Since the beginning of colonialism, there’s existed a category of middle class people who’ve shared certain economic and social interests with the capitalist class. These interests consist of the wealth, security, and opportunities that one receives while benefiting from imperialism. And since these benefits are shared both by the property-owning class, much of the working class, and even some of the poor within the core imperialist countries, the rich have been able to keep most of the people in these countries opposed to socialist revolution.
This factor of settlerism continues to be an obstacle to such a revolution happening within the United States, Canada, the European countries, Australia, New Zealand, and colonialist U.S. proxy countries like Israel and Bolivia. On a global level, the question of who gets the higher economic gains and cultural status isn’t merely determined by whether or not one owns the means of production. It’s also determined by whether or not one lives in an area that benefits from imperialism.

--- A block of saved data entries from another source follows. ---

import Summits.QuantumFields.GaugeBoot.DiagonalRPTorusSeedResum
import HarnessLib

/-!
# The uniform-in-`L` estimate of a localised back expansion (gauge-boot, L3 uniform window, 3/6)

HONEST FRAMING (cell `pub-gaugeboot`, page 1 of every file): the venture produces certified bounds
on lattice expectations at stated coupling, gauge group, dimension and torus size; NOT a mass gap,
NOT a continuum limit, NOT a string tension; NOT Yang–Mills-summit-bearing (barriers
`FixedCouplingUltralocality`, `PerturbativeInvisibility`). This module is bookkeeping for a
structural NEGATIVE result (a coupling window UNIFORM in the torus size for the failure of
diagonal reflection positivity on `(ℤ/L)^d`, `d ≥ 4`); it discharges nothing by itself.

## Content (torus `(ℤ/L)^d`, `d ≥ 1`, `L ≥ 1`, compact metrisable `G`, continuous `ρ`, `β ≥ 0`)

The expansions of `DiagonalRPTorusInnerHalfNegativeHighDim` (even `L`, tubes of `8` faces) and
`DiagonalRPTorusClosedHalfNegativeHighDim` (odd `L`, rings of `4` faces) write the trick form of a
plaquette-pair witness as `Σ_{Q ⊆ R} combo(Q)` over the REST plaquettes `R` and bound the terms
with `|Q| > n` by `2^{#R} · 4N² (2βN)^{n+1}` — a window `β₀(L)` shrinking like `2^{-#plaquettes}`.
With the resummed form `Σ_{Q₁ seed-connected} combo(Q₁) · restZ(R ∖ N[Q₁])`
(`DiagonalRPTorusSeedResum.sum_combo_eq_sum_seedConn`), the ratio bounds and the entropy bound of
`DiagonalRPTorusSeedResum`, this file proves the estimate with NO dependence on `#R` or `L`:

* **`sum_small_le`** — over the seed-connected `Q₁` with `#Q₁ ≤ n` only the two main sets `M₁`,
  `M₂` (tubes / rings, terms `≥ m ≥ 0`) survive: `≤ -2m e^{-(32+8n)d²βN} restZ(R)`;
* **`sum_large_le`** — the terms with `#Q₁ > n`:
  `≤ 4N² e^{32d²βN} e⁴ (48 d² βN e^{8d²βN})^{n+1} restZ(R)` when `2βN e^{8d²βN} ≤ 1/(24d²)`;
* **`sum_combo_le`**, **`sum_combo_le'`** (clean constants:
  `Σ_{Q ⊆ R} combo(Q) ≤ restZ(R) · (-(2/3) m + 660 N² (144 d² N β)^{n+1})` for
  `(32+8n) d² N β ≤ 1`, `144 d² N β ≤ 1`) and **`sum_combo_neg`** (`< 0` as soon as
  `660 N² (144 d² N β)^{n+1} < (2/3) m`).

Sources for the mechanism: Osterwalder–Seiler, Ann. Phys. 110 (1978) 440, §3; Friedli–Velenik
(2017) §5.2. Elementary; no named fact.
-/


open MeasureTheory Finset Function

namespace Summit.QuantumFields.GaugeBoot

open Literature.MathematicalPhysics.QuantumFieldTheory

noncomputable section

namespace DiagRPUnif

open DiagRPTube

variable {d L : ℕ} [NeZero L] {N : ℕ} {G : Type*} [Group G] [TopologicalSpace G]
  [IsTopologicalGroup G] [CompactSpace G] [MeasurableSpace G] [BorelSpace G]
  [SecondCountableTopology G] (ρ : G →* Matrix (Fin N) (Fin N) ℂ) (β : ℝ)

/-! ## The estimate -/

section Estimate

variable {u₁ u₂ v₁ v₂ : Plaquette d L} {R : Finset (Plaquette d L)} (hρ : Continuous ρ)
  (hβ : 0 ≤ β) (hβN : β * N ≤ 1) {n : ℕ} {M₁ M₂ : Finset (Plaquette d L)}
  (hM₁R : M₁ ⊆ R) (hM₂R : M₂ ⊆ R)
  (hM₁K : ∀ q ∈ M₁, Touch (seedLinks u₁ u₂ v₁ v₂) q)
  (hM₂K : ∀ q ∈ M₂, Touch (seedLinks u₁ u₂ v₁ v₂) q)
  (hM₁n : M₁.card ≤ n) (hM₂n : M₂.card ≤ n)
  (h11 : ∀ Q ⊆ R, Q.card ≤ n → pairT ρ β Q u₁ v₁ = 0)
  (h22 : ∀ Q ⊆ R, Q.card ≤ n → pairT ρ β Q u₂ v₂ = 0)
  (h12 : ∀ Q ⊆ R, Q.card ≤ n → pairT ρ β Q u₁ v₂ ≠ 0 → Q = M₁)
  (h21 : ∀ Q ⊆ R, Q.card ≤ n → pairT ρ β Q u₂ v₁ ≠ 0 → Q = M₂)
  {m : ℝ} (hm : 0 ≤ m) (hm₁ : m ≤ pairT ρ β M₁ u₁ v₂) (hm₂ : m ≤ pairT ρ β M₂ u₂ v₁)

include hρ hβ hβN hM₁R hM₂R hM₁K hM₂K hM₁n hM₂n h11 h22 h12 h21 hm hm₁ hm₂

omit hβN in
open Classical in
/-- **The small terms**: over the seed-connected `Q₁` with `#Q₁ ≤ n` only the two main sets
survive, and `Σ_{small} combo(Q₁) restZ(R ∖ N[Q₁]) ≤ -2m e^{-(32+8n)d²βN} restZ(R)`. -/
theorem sum_small_le :
    ∑ Q₁ ∈ (R.powerset.filter (Polymer.IsSeedConn padj (Touch (seedLinks u₁ u₂ v₁ v₂)))).filter
        (fun Q₁ => Q₁.card ≤ n),
      combo ρ β u₁ u₂ v₁ v₂ Q₁ *
        restZ ρ β (R \ Polymer.snbhd padj (Touch (seedLinks u₁ u₂ v₁ v₂)) R Q₁) ≤
      -(2 * m * Real.exp (-((32 + 8 * n) * (d : ℝ) ^ 2 * (β * N)))) * restZ ρ β R := by
  set K := seedLinks u₁ u₂ v₁ v₂ with hK
  set S := (R.powerset.filter (Polymer.IsSeedConn padj (Touch K))).filter
    (fun Q₁ => Q₁.card ≤ n) with hS
  set Z : Finset (Plaquette d L) → ℝ := fun Q₁ =>
    restZ ρ β (R \ Polymer.snbhd padj (Touch K) R Q₁) with hZ
  have hmemS : ∀ {Q₁}, Q₁ ∈ S → Q₁ ⊆ R ∧ Q₁.card ≤ n := fun hQ => by
    obtain ⟨h1, h2⟩ := mem_filter.1 hQ
    exact ⟨mem_powerset.1 (mem_filter.1 h1).1, h2⟩
  have hM₁S : M₁ ∈ S := mem_filter.2 ⟨mem_filter.2 ⟨mem_powerset.2 hM₁R, isSeedConn_of_touch hM₁K⟩, hM₁n⟩
  have hM₂S : M₂ ∈ S := mem_filter.2 ⟨mem_filter.2 ⟨mem_powerset.2 hM₂R, isSeedConn_of_touch hM₂K⟩, hM₂n⟩
  -- the small terms are the two cross terms
  have hsmall : ∀ Q₁ ∈ S, combo ρ β u₁ u₂ v₁ v₂ Q₁ * Z Q₁ =
      -(pairT ρ β Q₁ u₁ v₂ * Z Q₁) - pairT ρ β Q₁ u₂ v₁ * Z Q₁ := by
    intro Q₁ hQ
    obtain ⟨hQR, hQn⟩ := hmemS hQ
    unfold combo
    rw [h11 Q₁ hQR hQn, h22 Q₁ hQR hQn]
    ring
  rw [sum_congr rfl hsmall, sum_sub_distrib, sum_neg_distrib]
  have hsum1 : ∑ Q₁ ∈ S, pairT ρ β Q₁ u₁ v₂ * Z Q₁ = pairT ρ β M₁ u₁ v₂ * Z M₁ := by
    refine sum_eq_single_of_mem _ hM₁S fun Q₁ hQ hne => ?_
    obtain ⟨hQR, hQn⟩ := hmemS hQ
    by_cases h0 : pairT ρ β Q₁ u₁ v₂ = 0
    · rw [h0, zero_mul]
    · exact absurd (h12 Q₁ hQR hQn h0) hne
  have hsum2 : ∑ Q₁ ∈ S, pairT ρ β Q₁ u₂ v₁ * Z Q₁ = pairT ρ β M₂ u₂ v₁ * Z M₂ := by
    refine sum_eq_single_of_mem _ hM₂S fun Q₁ hQ hne => ?_
    obtain ⟨hQR, hQn⟩ := hmemS hQ
    by_cases h0 : pairT ρ β Q₁ u₂ v₁ = 0
    · rw [h0, zero_mul]
    · exact absurd (h21 Q₁ hQR hQn h0) hne
  rw [hsum1, hsum2]
  have hZ₁ := exp_mul_restZ_le_restZ_off ρ β (u₁ := u₁) (u₂ := u₂) (v₁ := v₁) (v₂ := v₂)
    (R := R) hρ hβ hM₁n
  have hZ₂ := exp_mul_restZ_le_restZ_off ρ β (u₁ := u₁) (u₂ := u₂) (v₁ := v₁) (v₂ := v₂)
    (R := R) hρ hβ hM₂n
  have hZ₁0 : 0 ≤ Z M₁ := (restZ_pos ρ β hρ _).le
  have hZ₂0 : 0 ≤ Z M₂ := (restZ_pos ρ β hρ _).le
  have hp1 : m * Z M₁ ≤ pairT ρ β M₁ u₁ v₂ * Z M₁ := mul_le_mul_of_nonneg_right hm₁ hZ₁0
  have hp2 : m * Z M₂ ≤ pairT ρ β M₂ u₂ v₁ * Z M₂ := mul_le_mul_of_nonneg_right hm₂ hZ₂0
  have hq1 : m * (Real.exp (-((32 + 8 * n) * (d : ℝ) ^ 2 * (β * N))) * restZ ρ β R) ≤ m * Z M₁ :=
    mul_le_mul_of_nonneg_left hZ₁ hm
  have hq2 : m * (Real.exp (-((32 + 8 * n) * (d : ℝ) ^ 2 * (β * N))) * restZ ρ β R) ≤ m * Z M₂ :=
    mul_le_mul_of_nonneg_left hZ₂ hm
  linarith

omit hM₁R hM₂R hM₁K hM₂K hM₁n hM₂n h11 h22 h12 h21 hm hm₁ hm₂ in
open Classical in
/-- **The large terms**: `Σ_{#Q₁ > n} |combo(Q₁)| restZ(R ∖ N[Q₁]) ≤
4N² e^{32d²βN} e⁴ (48 d² βN e^{8d²βN})^{n+1} restZ(R)` when `2βN e^{8d²βN} ≤ 1/(24d²)`. -/
theorem sum_large_le (hd : 1 ≤ d)
    (hact : 2 * β * N * Real.exp (8 * (d : ℝ) ^ 2 * (β * N)) ≤ 1 / (24 * (d : ℝ) ^ 2)) :
    ∑ Q₁ ∈ (R.powerset.filter (Polymer.IsSeedConn padj (Touch (seedLinks u₁ u₂ v₁ v₂)))).filter
        (fun Q₁ => ¬ Q₁.card ≤ n),
      combo ρ β u₁ u₂ v₁ v₂ Q₁ *
        restZ ρ β (R \ Polymer.snbhd padj (Touch (seedLinks u₁ u₂ v₁ v₂)) R Q₁) ≤
      4 * (N : ℝ) ^ 2 * Real.exp (32 * (d : ℝ) ^ 2 * (β * N)) * Real.exp 4 *
        (2 * β * N * Real.exp (8 * (d : ℝ) ^ 2 * (β * N)) * (24 * (d : ℝ) ^ 2)) ^ (n + 1) *
          restZ ρ β R := by
  set K := seedLinks u₁ u₂ v₁ v₂ with hK
  set SC := R.powerset.filter (Polymer.IsSeedConn padj (Touch K)) with hSC
  set S := SC.filter (fun Q₁ => ¬ Q₁.card ≤ n) with hS
  set y₀ : ℝ := 1 / (24 * (d : ℝ) ^ 2) with hy₀
  set lam : ℝ := 2 * β * N * Real.exp (8 * (d : ℝ) ^ 2 * (β * N)) with hlam
  have hd' : (1 : ℝ) ≤ d := by exact_mod_cast hd
  have hy₀pos : 0 < y₀ := by positivity
  have hlam0 : 0 ≤ lam := by positivity
  have hr1 : lam / y₀ ≤ 1 := (div_le_one hy₀pos).2 hact
  have hr0 : 0 ≤ lam / y₀ := div_nonneg hlam0 hy₀pos.le
  have hZR := (restZ_pos ρ β hρ R).le
  -- termwise bound
  have hterm : ∀ Q₁ ∈ S, combo ρ β u₁ u₂ v₁ v₂ Q₁ *
      restZ ρ β (R \ Polymer.snbhd padj (Touch K) R Q₁) ≤
      4 * (N : ℝ) ^ 2 * Real.exp (32 * (d : ℝ) ^ 2 * (β * N)) * (lam / y₀) ^ (n + 1) * restZ ρ β R *
        y₀ ^ Q₁.card := by
    intro Q₁ hQ
    obtain ⟨-, hQn⟩ := mem_filter.1 hQ
    rw [not_le] at hQn
    have hcombo : |combo ρ β u₁ u₂ v₁ v₂ Q₁| ≤ 4 * (N : ℝ) ^ 2 * (2 * β * N) ^ Q₁.card := by
      unfold combo
      have b11 := abs_pairT_le ρ β hρ hβ hβN Q₁ u₁ v₁
      have b12 := abs_pairT_le ρ β hρ hβ hβN Q₁ u₁ v₂
      have b21 := abs_pairT_le ρ β hρ hβ hβN Q₁ u₂ v₁
      have b22 := abs_pairT_le ρ β hρ hβ hβN Q₁ u₂ v₂
      rw [abs_le] at b11 b12 b21 b22 ⊢
      constructor <;> linarith [b11.1, b11.2, b12.1, b12.2, b21.1, b21.2, b22.1, b22.2]
    have hZle := restZ_off_le ρ β (u₁ := u₁) (u₂ := u₂) (v₁ := v₁) (v₂ := v₂) (R := R) hρ hβ Q₁
    have hZ0 : 0 ≤ restZ ρ β (R \ Polymer.snbhd padj (Touch K) R Q₁) := (restZ_pos ρ β hρ _).le
    -- `(2βN)^k (e^{8d²βN})^k = lam^k ≤ (lam/y₀)^{n+1} y₀^k`
    have hpow : (2 * β * N) ^ Q₁.card * Real.exp (8 * (d : ℝ) ^ 2 * (β * N)) ^ Q₁.card ≤
        (lam / y₀) ^ (n + 1) * y₀ ^ Q₁.card := by
      rw [← mul_pow]
      have h1 : lam ^ Q₁.card = (lam / y₀) ^ Q₁.card * y₀ ^ Q₁.card := by
        rw [← mul_pow, div_mul_cancel₀ _ hy₀pos.ne']
      rw [h1]
      exact mul_le_mul_of_nonneg_right (pow_le_pow_of_le_one hr0 hr1 (by omega))
        (pow_nonneg hy₀pos.le _)
    calc combo ρ β u₁ u₂ v₁ v₂ Q₁ * restZ ρ β (R \ Polymer.snbhd padj (Touch K) R Q₁)
        ≤ |combo ρ β u₁ u₂ v₁ v₂ Q₁| * restZ ρ β (R \ Polymer.snbhd padj (Touch K) R Q₁) :=
          mul_le_mul_of_nonneg_right (le_abs_self _) hZ0
      _ ≤ (4 * (N : ℝ) ^ 2 * (2 * β * N) ^ Q₁.card) *
            (Real.exp (32 * (d : ℝ) ^ 2 * (β * N)) * Real.exp (8 * (d : ℝ) ^ 2 * (β * N)) ^ Q₁.card *
              restZ ρ β R) := mul_le_mul hcombo hZle hZ0 (by positivity)
      _ = 4 * (N : ℝ) ^ 2 * Real.exp (32 * (d : ℝ) ^ 2 * (β * N)) * restZ ρ β R *
            ((2 * β * N) ^ Q₁.card * Real.exp (8 * (d : ℝ) ^ 2 * (β * N)) ^ Q₁.card) := by ring
      _ ≤ 4 * (N : ℝ) ^ 2 * Real.exp (32 * (d : ℝ) ^ 2 * (β * N)) * restZ ρ β R *
            ((lam / y₀) ^ (n + 1) * y₀ ^ Q₁.card) :=
          mul_le_mul_of_nonneg_left hpow (by positivity)
      _ = 4 * (N : ℝ) ^ 2 * Real.exp (32 * (d : ℝ) ^ 2 * (β * N)) * (lam / y₀) ^ (n + 1) *
            restZ ρ β R * y₀ ^ Q₁.card := by ring
  -- sum and entropy
  have hent : ∑ Q₁ ∈ S, y₀ ^ Q₁.card ≤ Real.exp 4 := by
    calc ∑ Q₁ ∈ S, y₀ ^ Q₁.card ≤ ∑ Q₁ ∈ SC, y₀ ^ Q₁.card :=
          sum_le_sum_of_subset_of_nonneg (filter_subset _ _) fun _ _ _ => pow_nonneg hy₀pos.le _
      _ ≤ Real.exp 4 := entropy_le u₁ u₂ v₁ v₂ R hd
  have hC : 0 ≤ 4 * (N : ℝ) ^ 2 * Real.exp (32 * (d : ℝ) ^ 2 * (β * N)) * (lam / y₀) ^ (n + 1) *
      restZ ρ β R := by positivity
  have hlamy : lam / y₀ = lam * (24 * (d : ℝ) ^ 2) := by
    rw [hy₀, div_div_eq_mul_div, div_one]
  calc ∑ Q₁ ∈ S, combo ρ β u₁ u₂ v₁ v₂ Q₁ * restZ ρ β (R \ Polymer.snbhd padj (Touch K) R Q₁)
      ≤ ∑ Q₁ ∈ S, 4 * (N : ℝ) ^ 2 * Real.exp (32 * (d : ℝ) ^ 2 * (β * N)) * (lam / y₀) ^ (n + 1) *
          restZ ρ β R * y₀ ^ Q₁.card := sum_le_sum hterm
    _ = 4 * (N : ℝ) ^ 2 * Real.exp (32 * (d : ℝ) ^ 2 * (β * N)) * (lam / y₀) ^ (n + 1) *
          restZ ρ β R * ∑ Q₁ ∈ S, y₀ ^ Q₁.card := by rw [mul_sum]
    _ ≤ 4 * (N : ℝ) ^ 2 * Real.exp (32 * (d : ℝ) ^ 2 * (β * N)) * (lam / y₀) ^ (n + 1) *
          restZ ρ β R * Real.exp 4 := mul_le_mul_of_nonneg_left hent hC
    _ = 4 * (N : ℝ) ^ 2 * Real.exp (32 * (d : ℝ) ^ 2 * (β * N)) * Real.exp 4 *
          (lam * (24 * (d : ℝ) ^ 2)) ^ (n + 1) * restZ ρ β R := by rw [← hlamy]; ring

And while Israel and Bolivia aren’t functionally imperialist countries, the Jewish and white settlers from these respective settler states get prioritized over the indigenous populations, reflecting the state of the global hierarchy that colonialism has carved out. This hierarchy is racial at its core, and it runs so deep that in his book Settlers: The Mythology of the White Proletariat, J. Sakai concludes that American whites can’t technically be described as part of the proletariat.
“Now, there obviously is a white working class in the U.S. A large one, of many, many millions,” Sakai wrote. “From offshore oil derricks to the construction trades to auto plants. But it isn’t a proletariat. It isn’t the most exploited class from which capitalism derives its super profits. Far fucking from it. As a shorthand I call it the ‘whitetariat.’” Analogizing England’s relatively privileged proletariat with the modern benefactors of colonialism, Sakai noted that “Fred Engels himself criticized the English industrial working class of the late 19th century as a ‘bourgeois proletariat’, an aristocracy of labor.”
This is why the white working class in America and other imperialist countries has historically lacked class consciousness, instead largely clinging to reactionary or liberal ideologies. The need to throw off the system isn’t apparent to most of them, because despite the ways the system subordinates them to the rich, they make up a labor aristocracy which maintains its lifestyle through maintaining colonialism and imperialism. The wealth that the American corporatocracy gains from neo-colonialism trickles down to those in the labor aristocracy, giving them a material stake in maintaining these efforts to suck wealth from the exploited countries (as well as to maintain the regime change operations, sanctions, and war campaigns which keep the imperialist exploitation machine running).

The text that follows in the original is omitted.